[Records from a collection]
╭──

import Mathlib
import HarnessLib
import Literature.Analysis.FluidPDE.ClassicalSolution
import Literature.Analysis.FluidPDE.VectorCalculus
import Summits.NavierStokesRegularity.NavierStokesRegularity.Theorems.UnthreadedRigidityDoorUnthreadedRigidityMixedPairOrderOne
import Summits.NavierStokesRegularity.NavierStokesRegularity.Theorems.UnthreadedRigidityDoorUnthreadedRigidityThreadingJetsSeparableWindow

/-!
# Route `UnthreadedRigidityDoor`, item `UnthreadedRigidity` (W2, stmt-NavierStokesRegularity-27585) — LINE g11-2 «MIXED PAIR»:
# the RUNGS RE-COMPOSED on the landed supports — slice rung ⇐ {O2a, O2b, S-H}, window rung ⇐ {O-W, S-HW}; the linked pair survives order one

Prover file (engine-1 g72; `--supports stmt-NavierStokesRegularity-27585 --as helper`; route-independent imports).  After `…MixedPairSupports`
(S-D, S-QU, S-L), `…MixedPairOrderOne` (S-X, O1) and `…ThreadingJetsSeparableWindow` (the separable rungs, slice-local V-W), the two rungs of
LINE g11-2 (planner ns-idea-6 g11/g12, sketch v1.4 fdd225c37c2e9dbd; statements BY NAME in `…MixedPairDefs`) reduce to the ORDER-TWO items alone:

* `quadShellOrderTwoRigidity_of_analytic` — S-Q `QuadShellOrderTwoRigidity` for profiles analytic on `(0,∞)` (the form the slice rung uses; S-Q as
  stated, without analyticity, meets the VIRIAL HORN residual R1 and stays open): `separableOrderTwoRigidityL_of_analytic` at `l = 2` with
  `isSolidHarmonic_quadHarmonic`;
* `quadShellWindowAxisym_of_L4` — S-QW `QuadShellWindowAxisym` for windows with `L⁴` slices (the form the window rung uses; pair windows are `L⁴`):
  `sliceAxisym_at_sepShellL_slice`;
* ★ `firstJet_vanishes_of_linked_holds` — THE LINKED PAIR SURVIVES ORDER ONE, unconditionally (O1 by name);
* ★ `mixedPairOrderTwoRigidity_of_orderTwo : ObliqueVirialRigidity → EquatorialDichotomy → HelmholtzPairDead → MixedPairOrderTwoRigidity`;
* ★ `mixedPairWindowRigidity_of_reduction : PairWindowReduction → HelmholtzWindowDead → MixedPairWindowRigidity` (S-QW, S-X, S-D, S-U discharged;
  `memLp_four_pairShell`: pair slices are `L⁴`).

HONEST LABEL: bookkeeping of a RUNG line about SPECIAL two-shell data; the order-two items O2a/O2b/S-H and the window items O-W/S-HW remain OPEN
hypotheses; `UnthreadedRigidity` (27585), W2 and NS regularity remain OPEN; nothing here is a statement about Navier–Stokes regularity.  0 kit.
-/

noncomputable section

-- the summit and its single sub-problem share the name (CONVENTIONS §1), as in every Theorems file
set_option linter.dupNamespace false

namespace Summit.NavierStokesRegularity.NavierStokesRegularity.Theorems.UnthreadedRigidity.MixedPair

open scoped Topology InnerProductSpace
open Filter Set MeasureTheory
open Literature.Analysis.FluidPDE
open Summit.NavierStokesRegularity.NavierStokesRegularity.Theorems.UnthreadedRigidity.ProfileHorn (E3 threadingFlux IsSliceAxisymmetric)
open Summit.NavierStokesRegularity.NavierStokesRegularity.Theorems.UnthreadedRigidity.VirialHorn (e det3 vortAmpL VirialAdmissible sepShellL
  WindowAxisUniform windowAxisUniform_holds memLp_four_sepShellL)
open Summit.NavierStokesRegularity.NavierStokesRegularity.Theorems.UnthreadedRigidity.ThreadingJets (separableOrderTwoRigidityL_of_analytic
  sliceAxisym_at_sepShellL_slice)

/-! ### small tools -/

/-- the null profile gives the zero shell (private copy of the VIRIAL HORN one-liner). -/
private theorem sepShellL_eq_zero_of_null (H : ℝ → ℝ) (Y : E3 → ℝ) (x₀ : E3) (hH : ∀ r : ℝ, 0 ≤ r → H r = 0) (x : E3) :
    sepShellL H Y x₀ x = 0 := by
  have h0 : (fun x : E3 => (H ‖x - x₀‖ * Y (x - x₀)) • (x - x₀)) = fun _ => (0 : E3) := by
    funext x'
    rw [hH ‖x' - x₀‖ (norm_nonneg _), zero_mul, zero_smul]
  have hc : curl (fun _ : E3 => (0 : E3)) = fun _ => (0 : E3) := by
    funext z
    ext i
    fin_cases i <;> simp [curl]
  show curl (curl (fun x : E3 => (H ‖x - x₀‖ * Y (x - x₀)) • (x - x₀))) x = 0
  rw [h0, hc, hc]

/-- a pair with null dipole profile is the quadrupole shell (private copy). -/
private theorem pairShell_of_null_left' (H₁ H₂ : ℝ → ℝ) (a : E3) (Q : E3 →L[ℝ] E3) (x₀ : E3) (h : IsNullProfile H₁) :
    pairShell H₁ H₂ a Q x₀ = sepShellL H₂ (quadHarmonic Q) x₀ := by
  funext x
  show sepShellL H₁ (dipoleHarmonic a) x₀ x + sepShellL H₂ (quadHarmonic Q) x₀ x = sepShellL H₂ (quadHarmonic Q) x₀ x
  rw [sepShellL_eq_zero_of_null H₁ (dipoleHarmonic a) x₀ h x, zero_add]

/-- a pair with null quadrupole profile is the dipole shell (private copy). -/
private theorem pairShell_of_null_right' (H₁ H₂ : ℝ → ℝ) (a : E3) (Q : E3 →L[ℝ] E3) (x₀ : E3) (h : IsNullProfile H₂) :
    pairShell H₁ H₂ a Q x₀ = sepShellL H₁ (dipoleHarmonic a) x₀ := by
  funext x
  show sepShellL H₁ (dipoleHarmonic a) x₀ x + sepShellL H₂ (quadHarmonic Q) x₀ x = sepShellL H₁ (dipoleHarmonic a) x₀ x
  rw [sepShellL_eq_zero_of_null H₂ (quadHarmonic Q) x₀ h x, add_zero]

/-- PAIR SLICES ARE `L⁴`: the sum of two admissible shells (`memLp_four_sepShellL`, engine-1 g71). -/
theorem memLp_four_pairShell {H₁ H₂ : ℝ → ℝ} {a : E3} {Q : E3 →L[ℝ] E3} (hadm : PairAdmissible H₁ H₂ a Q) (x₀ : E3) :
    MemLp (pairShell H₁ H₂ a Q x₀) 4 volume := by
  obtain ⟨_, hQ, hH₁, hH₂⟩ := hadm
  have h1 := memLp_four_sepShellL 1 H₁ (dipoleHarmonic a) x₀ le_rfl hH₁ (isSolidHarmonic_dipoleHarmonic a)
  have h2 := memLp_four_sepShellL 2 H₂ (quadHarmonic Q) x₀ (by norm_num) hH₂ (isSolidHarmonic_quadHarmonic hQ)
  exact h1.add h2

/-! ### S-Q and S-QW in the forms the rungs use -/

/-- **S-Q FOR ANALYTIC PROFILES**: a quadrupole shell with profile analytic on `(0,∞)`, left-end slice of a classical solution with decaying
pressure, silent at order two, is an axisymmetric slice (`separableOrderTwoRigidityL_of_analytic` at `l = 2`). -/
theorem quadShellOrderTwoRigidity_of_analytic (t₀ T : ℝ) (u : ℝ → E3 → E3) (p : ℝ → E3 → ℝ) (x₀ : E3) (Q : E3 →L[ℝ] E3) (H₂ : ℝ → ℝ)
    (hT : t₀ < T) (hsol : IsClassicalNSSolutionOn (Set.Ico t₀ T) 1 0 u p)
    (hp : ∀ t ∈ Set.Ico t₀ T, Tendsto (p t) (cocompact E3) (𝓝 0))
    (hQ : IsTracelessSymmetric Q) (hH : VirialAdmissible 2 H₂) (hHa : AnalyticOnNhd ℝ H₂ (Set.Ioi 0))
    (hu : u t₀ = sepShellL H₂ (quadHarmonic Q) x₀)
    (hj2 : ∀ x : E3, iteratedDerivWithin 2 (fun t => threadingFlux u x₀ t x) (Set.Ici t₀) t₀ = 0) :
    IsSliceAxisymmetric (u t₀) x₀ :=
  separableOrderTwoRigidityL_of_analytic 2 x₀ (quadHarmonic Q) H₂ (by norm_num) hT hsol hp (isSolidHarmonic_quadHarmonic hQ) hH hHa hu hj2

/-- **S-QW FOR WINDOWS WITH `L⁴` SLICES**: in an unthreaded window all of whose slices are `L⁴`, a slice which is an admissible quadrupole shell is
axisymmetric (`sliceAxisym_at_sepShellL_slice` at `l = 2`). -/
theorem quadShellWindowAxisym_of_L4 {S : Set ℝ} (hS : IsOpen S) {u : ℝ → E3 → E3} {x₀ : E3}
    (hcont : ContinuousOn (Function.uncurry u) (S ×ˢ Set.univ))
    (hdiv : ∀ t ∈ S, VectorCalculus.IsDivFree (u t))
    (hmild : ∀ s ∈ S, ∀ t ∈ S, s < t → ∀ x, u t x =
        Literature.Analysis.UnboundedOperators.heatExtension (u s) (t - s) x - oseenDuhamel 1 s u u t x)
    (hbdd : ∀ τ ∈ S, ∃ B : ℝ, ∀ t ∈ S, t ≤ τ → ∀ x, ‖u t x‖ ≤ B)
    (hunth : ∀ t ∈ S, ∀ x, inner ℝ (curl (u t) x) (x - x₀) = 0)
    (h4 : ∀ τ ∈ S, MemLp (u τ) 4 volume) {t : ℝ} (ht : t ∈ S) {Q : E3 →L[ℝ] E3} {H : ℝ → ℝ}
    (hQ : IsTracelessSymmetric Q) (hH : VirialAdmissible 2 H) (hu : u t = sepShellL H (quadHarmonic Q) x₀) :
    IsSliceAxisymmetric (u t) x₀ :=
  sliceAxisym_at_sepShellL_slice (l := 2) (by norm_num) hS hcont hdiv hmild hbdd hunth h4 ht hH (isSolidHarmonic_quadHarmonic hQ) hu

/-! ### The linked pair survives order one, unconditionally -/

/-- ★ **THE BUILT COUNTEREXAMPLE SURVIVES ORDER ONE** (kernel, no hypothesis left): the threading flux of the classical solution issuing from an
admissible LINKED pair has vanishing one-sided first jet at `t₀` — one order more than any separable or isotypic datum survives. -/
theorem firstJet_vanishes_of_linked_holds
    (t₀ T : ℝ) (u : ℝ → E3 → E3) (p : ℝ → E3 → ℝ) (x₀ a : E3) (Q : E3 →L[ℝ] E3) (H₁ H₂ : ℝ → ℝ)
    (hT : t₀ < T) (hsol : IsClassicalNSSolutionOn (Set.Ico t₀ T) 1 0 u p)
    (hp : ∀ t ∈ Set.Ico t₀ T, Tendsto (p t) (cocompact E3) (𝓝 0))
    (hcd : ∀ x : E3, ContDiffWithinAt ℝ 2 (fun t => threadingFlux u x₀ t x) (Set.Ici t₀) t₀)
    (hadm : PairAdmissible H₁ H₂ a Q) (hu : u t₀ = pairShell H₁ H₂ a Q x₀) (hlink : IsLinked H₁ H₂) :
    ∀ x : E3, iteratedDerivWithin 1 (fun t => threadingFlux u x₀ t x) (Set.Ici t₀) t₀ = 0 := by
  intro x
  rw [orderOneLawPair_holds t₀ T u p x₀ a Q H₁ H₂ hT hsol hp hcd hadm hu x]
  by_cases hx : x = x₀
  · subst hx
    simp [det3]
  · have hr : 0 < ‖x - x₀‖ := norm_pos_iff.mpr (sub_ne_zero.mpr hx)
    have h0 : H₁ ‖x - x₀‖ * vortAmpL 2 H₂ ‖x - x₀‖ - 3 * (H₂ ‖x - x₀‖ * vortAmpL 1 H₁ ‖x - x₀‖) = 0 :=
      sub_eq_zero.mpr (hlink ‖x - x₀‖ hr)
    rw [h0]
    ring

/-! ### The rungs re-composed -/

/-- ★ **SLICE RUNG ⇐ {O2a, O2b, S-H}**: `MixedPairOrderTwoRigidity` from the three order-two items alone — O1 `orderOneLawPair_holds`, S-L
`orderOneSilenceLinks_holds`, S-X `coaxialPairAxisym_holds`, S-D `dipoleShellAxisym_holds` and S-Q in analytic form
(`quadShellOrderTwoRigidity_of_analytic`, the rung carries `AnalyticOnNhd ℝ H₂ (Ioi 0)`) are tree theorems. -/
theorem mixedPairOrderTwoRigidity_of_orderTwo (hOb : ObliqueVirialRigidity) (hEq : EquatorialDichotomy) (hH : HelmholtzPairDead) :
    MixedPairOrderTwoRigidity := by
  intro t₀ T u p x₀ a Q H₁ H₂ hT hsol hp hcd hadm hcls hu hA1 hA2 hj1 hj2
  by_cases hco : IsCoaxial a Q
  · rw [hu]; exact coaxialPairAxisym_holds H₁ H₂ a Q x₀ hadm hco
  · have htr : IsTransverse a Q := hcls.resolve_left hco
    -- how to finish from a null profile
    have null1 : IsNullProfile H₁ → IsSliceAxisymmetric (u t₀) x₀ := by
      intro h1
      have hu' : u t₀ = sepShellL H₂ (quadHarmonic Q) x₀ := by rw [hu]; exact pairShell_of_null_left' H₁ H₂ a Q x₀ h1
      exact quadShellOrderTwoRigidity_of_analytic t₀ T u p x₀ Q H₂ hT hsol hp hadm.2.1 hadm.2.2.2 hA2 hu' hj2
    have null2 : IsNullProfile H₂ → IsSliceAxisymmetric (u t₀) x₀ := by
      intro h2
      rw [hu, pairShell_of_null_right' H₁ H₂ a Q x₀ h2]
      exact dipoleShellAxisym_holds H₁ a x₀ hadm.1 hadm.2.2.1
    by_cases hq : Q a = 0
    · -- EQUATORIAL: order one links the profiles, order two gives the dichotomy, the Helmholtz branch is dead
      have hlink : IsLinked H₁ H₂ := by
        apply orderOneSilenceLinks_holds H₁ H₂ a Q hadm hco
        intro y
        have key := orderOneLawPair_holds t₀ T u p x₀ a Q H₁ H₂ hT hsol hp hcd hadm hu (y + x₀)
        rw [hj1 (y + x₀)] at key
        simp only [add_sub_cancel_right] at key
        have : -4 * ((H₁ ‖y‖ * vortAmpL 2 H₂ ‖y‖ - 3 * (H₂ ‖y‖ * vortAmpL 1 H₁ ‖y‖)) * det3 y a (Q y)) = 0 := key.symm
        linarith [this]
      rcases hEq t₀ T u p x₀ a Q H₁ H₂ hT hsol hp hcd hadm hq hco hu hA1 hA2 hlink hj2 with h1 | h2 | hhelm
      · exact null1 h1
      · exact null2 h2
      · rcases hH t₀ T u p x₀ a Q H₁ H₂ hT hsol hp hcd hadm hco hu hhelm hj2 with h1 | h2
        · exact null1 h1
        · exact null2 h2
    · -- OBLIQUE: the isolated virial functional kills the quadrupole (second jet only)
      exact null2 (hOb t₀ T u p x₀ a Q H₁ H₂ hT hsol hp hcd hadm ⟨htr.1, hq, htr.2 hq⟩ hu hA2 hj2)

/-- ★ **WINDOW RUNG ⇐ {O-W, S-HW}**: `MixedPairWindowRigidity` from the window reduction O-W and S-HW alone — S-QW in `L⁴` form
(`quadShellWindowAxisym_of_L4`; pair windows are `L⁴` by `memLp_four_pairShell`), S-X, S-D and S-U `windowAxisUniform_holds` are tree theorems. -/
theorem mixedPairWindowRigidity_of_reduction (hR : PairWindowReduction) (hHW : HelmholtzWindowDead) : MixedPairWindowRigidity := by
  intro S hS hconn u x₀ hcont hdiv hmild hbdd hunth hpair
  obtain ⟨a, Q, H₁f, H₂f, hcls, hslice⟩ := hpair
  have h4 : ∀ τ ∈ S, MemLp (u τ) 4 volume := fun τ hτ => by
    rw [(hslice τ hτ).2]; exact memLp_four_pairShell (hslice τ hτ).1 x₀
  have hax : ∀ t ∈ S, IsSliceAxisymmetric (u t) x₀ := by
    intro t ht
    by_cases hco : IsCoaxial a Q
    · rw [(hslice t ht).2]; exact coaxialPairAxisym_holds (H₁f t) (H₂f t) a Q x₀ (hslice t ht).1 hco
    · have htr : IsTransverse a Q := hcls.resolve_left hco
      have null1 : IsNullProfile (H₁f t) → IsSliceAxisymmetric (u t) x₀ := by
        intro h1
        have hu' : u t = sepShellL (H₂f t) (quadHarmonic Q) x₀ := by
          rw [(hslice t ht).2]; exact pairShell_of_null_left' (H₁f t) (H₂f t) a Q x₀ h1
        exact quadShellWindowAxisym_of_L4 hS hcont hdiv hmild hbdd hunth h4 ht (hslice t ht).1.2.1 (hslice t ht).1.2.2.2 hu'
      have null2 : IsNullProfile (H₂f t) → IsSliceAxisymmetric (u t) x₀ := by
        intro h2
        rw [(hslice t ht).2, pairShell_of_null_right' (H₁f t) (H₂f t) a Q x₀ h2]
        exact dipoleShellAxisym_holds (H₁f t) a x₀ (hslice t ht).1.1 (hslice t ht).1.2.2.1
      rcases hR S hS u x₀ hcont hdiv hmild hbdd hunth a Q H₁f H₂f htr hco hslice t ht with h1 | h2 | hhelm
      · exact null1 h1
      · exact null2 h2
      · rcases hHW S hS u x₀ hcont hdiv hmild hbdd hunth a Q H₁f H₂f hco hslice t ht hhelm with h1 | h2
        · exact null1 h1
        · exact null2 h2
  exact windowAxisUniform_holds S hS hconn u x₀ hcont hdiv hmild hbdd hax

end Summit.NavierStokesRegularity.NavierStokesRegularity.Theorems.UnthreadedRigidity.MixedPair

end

╰──

» **Your instructions**:
Using the entries above, give back exactly the line containing "from the window", the line containing "S-X, S-D and", and every line between them, and nothing else.

» **Output below**:
/-- ★ **WINDOW RUNG ⇐ {O-W, S-HW}**: `MixedPairWindowRigidity` from the window reduction O-W and S-HW alone — S-QW in `L⁴` form
(`quadShellWindowAxisym_of_L4`; pair windows are `L⁴` by `memLp_four_pairShell`), S-X, S-D and S-U `windowAxisUniform_holds` are tree theorems. -/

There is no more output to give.